Флейтист опешил. Он знал, что королева капризна, но раньше это никак не относилось и не касалось его лично. В такой же близости прихоти Евтельмины становились попросту опасны.
Флейтист оглянулся, королева, однажды уже пережившая его побег, не стала дожидаться, пока он тронется с места, схватив его за локоть. Длинные крепкие пальцы сильно впились в его руку.
— Послушай, мальчик, не знаю, каким чудом у тебя это получилось, но однажды я рассказала тебе все, что можно и нельзя, то, что не рассказывала никому до этого. Теперь твоя очередь рассказать, что это за чудесный дар у тебя — выпытывать секреты души, и что ты знаешь о том, кого я жду. Если твоя искренность будет хороша и понравится мне, ты останешься жить. Иначе — не сносить тебе головы! Говори!
— Ну, я даже не знаю, с чего начать? С дара или с того, кто вам нужен?..
— Ага-а! — радостно взвизгнула королева. — Ага-а! Значит дар все-таки есть!
Королева потрясала руками, обращаясь то ли к небесам, то ли к изразцам по верху печи, одно было ясно совершенно точно: она ликовала. Флейтист, да и не только он, а и сама королева, впервые наблюдала себя такой.
— Столько лет! Столько лет мучений и поисков! Я знала! Я знала, что это возможно! Столько лет, по всему Краю, а он здесь, под боком, — хохотала Евтельмина.

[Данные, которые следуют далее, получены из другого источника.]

import Summits.HubbardSuperconductivity.HubbardSuperconductivity.Theorems.AnisotropyChordTransferFibre3FinXB2Eval

/-!
# Route `AnisotropyChord` / H0 rotor rung: FIN XB2 row-`N₁` certificate at `L = 28` — cell facts, part `l`

Kernel facts `xbCellAny2 28 (49/50) la lb c = true` (evaluator `…FinXB2Eval`, point wedges recomputed in the same `decide`) for 1 λ-cell(s) of the per-`L` cover
(`…FinXB2Cover.xbCheck2`; cell design: p3 g6 scratch `xb_design2.py`, float mirror `xb_mirror.py` (g5)); assembled in `…FinXB2TwentyEight`.
Prover seat `hubbard-h0-rotor-p3` g6; helper for piece A = stmt-HubbardSuperconductivity-23918 of rung 19089 (`--supports`, helper class).
WHAT THIS IS NOT: nothing here proves superconductivity in the Hubbard model (rotor TARGET as worded stays FALSE, g15 verdict); kernel facts for the FIN certificate of ONE hypothesis (row `N₁`) of ONE conditional reduction.  Tree imports only; no sorry, no new axioms.
-/

set_option linter.dupNamespace false

namespace Summit.HubbardSuperconductivity.HubbardSuperconductivity.Theorems.AnisotropyChord.Transfer.Fibre3

namespace FinXB

set_option maxHeartbeats 4000000 in
/-- kernel fact: cell 26 at `L = 28` (certified, c = (2/5 : ℚ)). [folklore] -/
theorem xb2c28_26 : xbCellAny2 28 (49/50 : ℚ) 412852756332696 494468585600216 (2/5 : ℚ) = true := by
  decide +kernel

end FinXB

end Summit.HubbardSuperconductivity.HubbardSuperconductivity.Theorems.AnisotropyChord.Transfer.Fibre3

— Да кто он, моя королева?!
— Кто? Кто — он? Человек, знающий магическое искусство! Имеющий дар! Который может со мной говорить…
— Зачем же он вам?..
— Я, — заговорила королева, понижая голос до шепота. — Я хочу возродить магию в Краю. Да-да-да!
— Но ведь проклятие…
— Я бездетна, мальчик, во всяком случае, детей у меня нет, проклятие меня не страшит, — резко ответила она.

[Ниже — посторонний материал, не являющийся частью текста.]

import Literature.NumberTheory.PAdicHodge.BmaxPlusTDivisibility
import Literature.NumberTheory.PAdicHodge.BmaxPlusTUnitTwo
import HarnessLib

/-!
# Fontaine's lemma `(A_max)^{φ=p} ∩ ker θ = ℤ_p · t/p` for every prime `p`

Topic `Literature/NumberTheory/PAdicHodge`; namespace `Literature.NumberTheory.PAdicHodge`. THEOREMS ONLY (no definition, no named
fact, no instance, no `sorry`). `BmaxPlusTDivisibility` proved Fontaine's lemma on Colmez's `A_max = B_max⁺(F)` for `p` odd, the only use of
`p ≠ 2` being the unit `v = t/([ε]−1)`; `BmaxPlusTUnitTwo` supplies that unit for every `p`. This file records the prime-free statements:

* ★★★ `exists_sq_mul_eq_zpToAinf_mul_tBmax'` — **`φ(x) = p·x ∧ θ(x) = 0 ⇒ p²·x = ι(λ)·t`, `λ ∈ ℤ_p`, for every prime `p`**;
* `tDivisibility'`, `fontaineKernel'`, `frobBmaxPlus_eq_p_mul_and_theta_eq_zero_iff'` — (TDIV) and the characterisation of `ℚ_p·t ∩ A_max`,
  unconditional in `p`.

Brick B7 of the φ-road of line `kato_lever` (crux K★ `stmt-BirchSwinnertonDyer-22226`, memo
`Cruxes/StarredOptimalManinUnitFiveSeven/Lines/kato-lever-K2-tdiv-g25.md`). Infrastructure only: BSD / K★ are not proved by any of this.

## References
* [FontaineAsterisque223III] J.-M. Fontaine, *Le corps des périodes p-adiques*, Astérisque 223 (1994), Exp. III Th. 5.3.7.
* [Colmez1998Annals] P. Colmez, *Théorie d'Iwasawa des représentations de de Rham d'un corps local*, Ann. of Math. 148 (1998), §III.3.
-/

noncomputable section

open WittVector Field ValuativeRel Polynomial Finset
open Literature.AlgebraicGeometry.Resolution

namespace Literature.NumberTheory.PAdicHodge

open Literature.NumberTheory.GaloisRepresentations
open Literature.NumberTheory.GaloisRepresentations.IsNonarchimedeanLocalField

variable {F : Type} [Field F] [ValuativeRel F] [TopologicalSpace F] [IsNonarchimedeanLocalField F]
  [CharZero F] {p : ℕ} [Fact p.Prime] [Fact (¬ IsUnit (p : integerC F))]
  [IsAdicComplete (Ideal.span {(p : integerC F)}) (integerC F)]

set_option maxHeartbeats 1600000 in
/-- ★★★ **Fontaine's lemma on `A_max`, integral form, every prime `p`**: if `φ(x) = p·x` and `θ(x) = 0` then `p²·x = ι(λ)·t` for some
`λ ∈ ℤ_p`. [cite: FontaineAsterisque223III, Exp. III Th. 5.3.7] [cite: Colmez1998Annals, §III.3] -/
theorem exists_sq_mul_eq_zpToAinf_mul_tBmax' (hF : Function.Surjective (fontaineTheta (integerC F) p))
    {x : BmaxPlus F p} (hx : frobBmaxPlus F p x = (p : BmaxPlus F p) * x) (hθ : thetaBmaxPlus F p x = 0) :
    ∃ lam : ℤ_[p], (p : BmaxPlus F p) ^ 2 * x = ainfToBmaxPlus F p (zpToAinf lam) * tBmax := by
  obtain ⟨z, hz⟩ := exists_eq_omegaB_mul_of_thetaBmaxPlus_eq_zero hF hθ
  obtain ⟨v, hvu, hvt⟩ := exists_isUnit_tBmax_eq_uAinf_mul' (F := F) (p := p)
  obtain ⟨w, hvw⟩ := hvu.exists_right_inv
  obtain ⟨c, hc, -⟩ := exists_omega_eq_xi_mul (F := F) (p := p)
  have hy := frobBmaxPlus_eq_of_reduction hF hx hz hvt hvw hc
  obtain ⟨a, ha, hφa⟩ := exists_eq_ainfToBmaxPlus_of_frobBmaxPlus_eq hF hc hy
  obtain ⟨lam, hlam⟩ := exists_eq_zpToAinf_mul_uDivXi_of_frobenius_eq hc hφa
  refine ⟨lam, ?_⟩
  have ht : tBmax (F := F) (p := p) =
      (p : BmaxPlus F p) * algebraMap (bmaxZero F p) (BmaxPlus F p) omegaB * ainfToBmaxPlus F p uDivXi * v := by
    rw [hvt, ← xi_mul_uDivXi, map_mul, ainfToBmaxPlus_xi]
  have hzy : z = z * w * v := by rw [mul_assoc, mul_comm w, hvw, mul_one]
  rw [hlam, map_mul] at ha
  calc (p : BmaxPlus F p) ^ 2 * x
      = (p : BmaxPlus F p) * algebraMap (bmaxZero F p) (BmaxPlus F p) omegaB * v * ((p : BmaxPlus F p) * (z * w)) := by
        rw [hz]; conv_lhs => rw [hzy]
        ring
    _ = ainfToBmaxPlus F p (zpToAinf lam) * tBmax := by rw [ha, ht]; ring

/-- ★★ **(TDIV) for every prime `p`**: `φx = px ∧ θx = 0 ⇒ ∃ k q, pᵏ·x = t·q`. [cite: Colmez1998Annals, §III.3] -/
theorem tDivisibility' (hF : Function.Surjective (fontaineTheta (integerC F) p)) :
    ∀ x : BmaxPlus F p, frobBmaxPlus F p x = (p : BmaxPlus F p) * x → thetaBmaxPlus F p x = 0 →
      ∃ (k : ℕ) (q : BmaxPlus F p), (p : BmaxPlus F p) ^ k * x = tBmax * q := by
  intro x hx hθ
  obtain ⟨lam, h⟩ := exists_sq_mul_eq_zpToAinf_mul_tBmax' hF hx hθ
  exact ⟨2, ainfToBmaxPlus F p (zpToAinf lam), by rw [h, mul_comm]⟩

/-- ★★ **Fontaine's lemma through `fontaineKernel_of_tBmax_dvd`, every prime `p`.** [cite: FontaineAsterisque223III, Exp. III Th. 5.3.7] -/
theorem fontaineKernel' (hF : Function.Surjective (fontaineTheta (integerC F) p))
    {x : BmaxPlus F p} (hx : frobBmaxPlus F p x = (p : BmaxPlus F p) * x) (hθ : thetaBmaxPlus F p x = 0) :
    ∃ (k : ℕ) (c : ℤ_[p]), (p : BmaxPlus F p) ^ k * x = ainfToBmaxPlus F p (zpToAinf c) * tBmax :=
  fontaineKernel_of_tBmax_dvd hF (tDivisibility' hF) hx hθ

/-- ★★ **`ℚ_p·t ∩ A_max` characterised, every prime `p`**: `φ(x) = p·x ∧ θ(x) = 0 ↔ ∃ k c, pᵏ·x = ι(c)·t`.
[cite: FontaineAsterisque223III, Exp. III Th. 5.3.7] [cite: Colmez1998Annals, §III.3] -/
theorem frobBmaxPlus_eq_p_mul_and_theta_eq_zero_iff' (hF : Function.Surjective (fontaineTheta (integerC F) p)) (x : BmaxPlus F p) :
    (frobBmaxPlus F p x = (p : BmaxPlus F p) * x ∧ thetaBmaxPlus F p x = 0) ↔
      ∃ (k : ℕ) (c : ℤ_[p]), (p : BmaxPlus F p) ^ k * x = ainfToBmaxPlus F p (zpToAinf c) * tBmax :=
  frobBmaxPlus_eq_p_mul_and_theta_eq_zero_iff_of_tBmax_dvd hF (tDivisibility' hF) x

end Literature.NumberTheory.PAdicHodge

end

— Моя королева, добрая половина дворца — маги…
— Что? Что ты говоришь?..
— Я говорю, — как будто издеваясь, продолжил флейтист. — Что во дворце магов больше, чем во всем Крае…

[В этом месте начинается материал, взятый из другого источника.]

import Mathlib
import HarnessLib
import Summits.ValiantsHypothesis.ValiantsHypothesis.Theses.MonotoneRestoration
import Literature.Computability.AlgebraicComplexity.ArithCircuit
import Literature.Computability.AlgebraicComplexity.ArithCircuitProofs
import Literature.Computability.AlgebraicComplexity.MonotoneStructure
import Literature.Computability.AlgebraicComplexity.PermanentIrreducible
import Literature.ModelTheory.FiniteModelTheory.CkEquiv
import Summits.ValiantsHypothesis.ValiantsHypothesis.Theorems.MonotoneRestorationMonotoneRestorationQPCosetCount
import Summits.ValiantsHypothesis.ValiantsHypothesis.Theorems.MonotoneRestorationMonotoneRestorationQPSymmetricLB
import Summits.ValiantsHypothesis.ValiantsHypothesis.Theorems.MonotoneRestorationMonotoneRestorationQPSupportSymmetrisation
import Summits.ValiantsHypothesis.ValiantsHypothesis.Theorems.MonotoneRestorationMonotoneRestorationQPSparseRegime
import Summits.ValiantsHypothesis.ValiantsHypothesis.Theorems.MonotoneRestorationMonotoneRestorationQPBeta
import Literature.Computability.AlgebraicComplexity.SymmetricArithCircuit
import Literature.Computability.AlgebraicComplexity.DawarWilsenach2025Proofs
import Literature.GroupTheory.PermutationGroups.SmallIndexSubgroups
import Summits.ValiantsHypothesis.ValiantsHypothesis.Theorems.MonotoneRestorationQP.Negative.LoadBearing
import Summits.ValiantsHypothesis.ValiantsHypothesis.Theorems.MonotoneRestorationMonotoneRestorationQPPermSupportCount

/-! TTRL-lite variant V19240 of stmt-ValiantsHypothesis-15886

Target `stub_esymmRowSums_complexity`, move `lemma_proposal` (multi-output bookkeeping ⇒
single-output measure): if `f` is among the values of a fan-in-two gate LIST `gs`, then
`complexity f ≤ gs.length` — read `f` at its index `i` (`List.getElem_of_mem`), take the circuit
`⟨gs, .gate i⟩`, and apply the defining inequality `ArithCircuit.complexity_le_size`.  This is the
step that lets a dynamic programme share the gates computing `e_0, …, e_d` across rows.
-/

-- `Summit.ValiantsHypothesis.ValiantsHypothesis.…` is the tree's mandated single-conjunct layout
-- (Sub = Summit), so the duplicated namespace component is intended.
set_option linter.dupNamespace false

namespace Summit.ValiantsHypothesis.ValiantsHypothesis.Theorems

open Summit.ValiantsHypothesis.ValiantsHypothesis.Theses.MonotoneRestoration
open Literature.Computability.AlgebraicComplexity

/-- TTRL-lite variant V19240 of `stmt-ValiantsHypothesis-15886` (multi-output bookkeeping): a
fan-in-two gate list `gs` that has `f` among its gate values witnesses `complexity f ≤ |gs|`,
via the circuit with gates `gs` and output operand `gate i` where `(gateValues gs)[i] = f`
(`ArithCircuit.complexity_le_size`). [cite: Burgisser2000, Def. 2.1] -/
theorem stub_esymmRowSums_complexity_var19240 :
    ∀ (σ : Type) (gs : List (ArithCircuit.Gate NNReal σ)) (f : MvPolynomial σ NNReal),
      (∀ g ∈ gs, g.fanIn ≤ 2) → f ∈ ArithCircuit.gateValues gs → complexity f ≤ gs.length := by
  intro σ gs f hfan hf
  obtain ⟨i, hi, rfl⟩ := List.getElem_of_mem hf
  have hcomp : (⟨gs, .gate i⟩ : ArithCircuit NNReal σ).Computes (ArithCircuit.gateValues gs)[i] := by
    show ArithCircuit.Operand.eval (ArithCircuit.gateValues gs) (.gate i) = _
    simp [ArithCircuit.Operand.eval, List.getD_eq_getElem?_getD, List.getElem?_eq_getElem hi]
  exact ArithCircuit.complexity_le_size (P := ⟨gs, .gate i⟩) hfan hcomp

end Summit.ValiantsHypothesis.ValiantsHypothesis.Theorems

— Но почему сейчас? — растерялась королева. — Почему ты говоришь мне это только сейчас?
— Потому что раньше было нельзя…
— Но почему?
— Рогнеда, государыня… Ваша матушка убила ее дочь…
— И что? Но причем здесь я?
— Ваша матушка убила дочь Рогнеды, Рогнеда наказала за это дочь вашей матушки, то есть вас…
— Постой, о какой Рогнеде речь? Может быть, во дворце есть две Рогнеды?..
— Нет, моя королева, та самая Рогнеда, именно та самая ваша нянька, о которой вы так нежно заботились…
Королева как-то резко сникла, взмахнула белыми длинными руками, и осела, как будто птица, подстреленная на взлете.
— Ты можешь идти, мой мальчик. Иди и будь счастлив…
— Как?..
— Иди, иди скорее отсюда, иначе я решу, что ты во всем виноват и велю тебя казнить…
— За что? За что, моя королева? Никуда я не пойду. Казните, пожалуйста, сколько угодно. Собирайте кару на свою душу. Сколько угодно. А если вы остынете и повремените с казнью, я вам кое-что еще расскажу…
— Ну что? Что ты можешь мне рассказать? Ты думаешь, я ничего не понимаю? Почему я такая уродливая, думаешь, я не понимаю? Я только одно не понимаю, если все кругом маги, почему не действует проклятие?..
— Действует, моя королева… Действует… — флейтист кивком головы указал на зеркало.
Королева догадалась, что ее уродство и есть прямое следствие действия магии, и ее бездетность…
— И вот это всё, всё вот это… — зарыдала королева. — Вот всё это и есть действие указа? На мне? Но причем здесь я? Почему?
— Моя королева…
— Нет, скажи! Скажи мне, причем тут я?! Разве я не заботилась об этой мерзкой старухе, как о родной? Разве я виновата в смерти ее дочери?
— Моя королева…
— Нет! Нет! Вон! Все вон!
Георгий торопился, путь был неблизким, а его старый приятель куда-то делся. Приходилось все делать самому. Как бы хорошо было, кабы он не боялся лошадей, быстро бы туда-сюда обернулся. Но страх, поселившийся с детства, когда гнедая отца вынесла ему половину челюсти, едва задев копытом, не позволял ему никогда больше чем на расстояние двадцати шагов приближаться к лошади.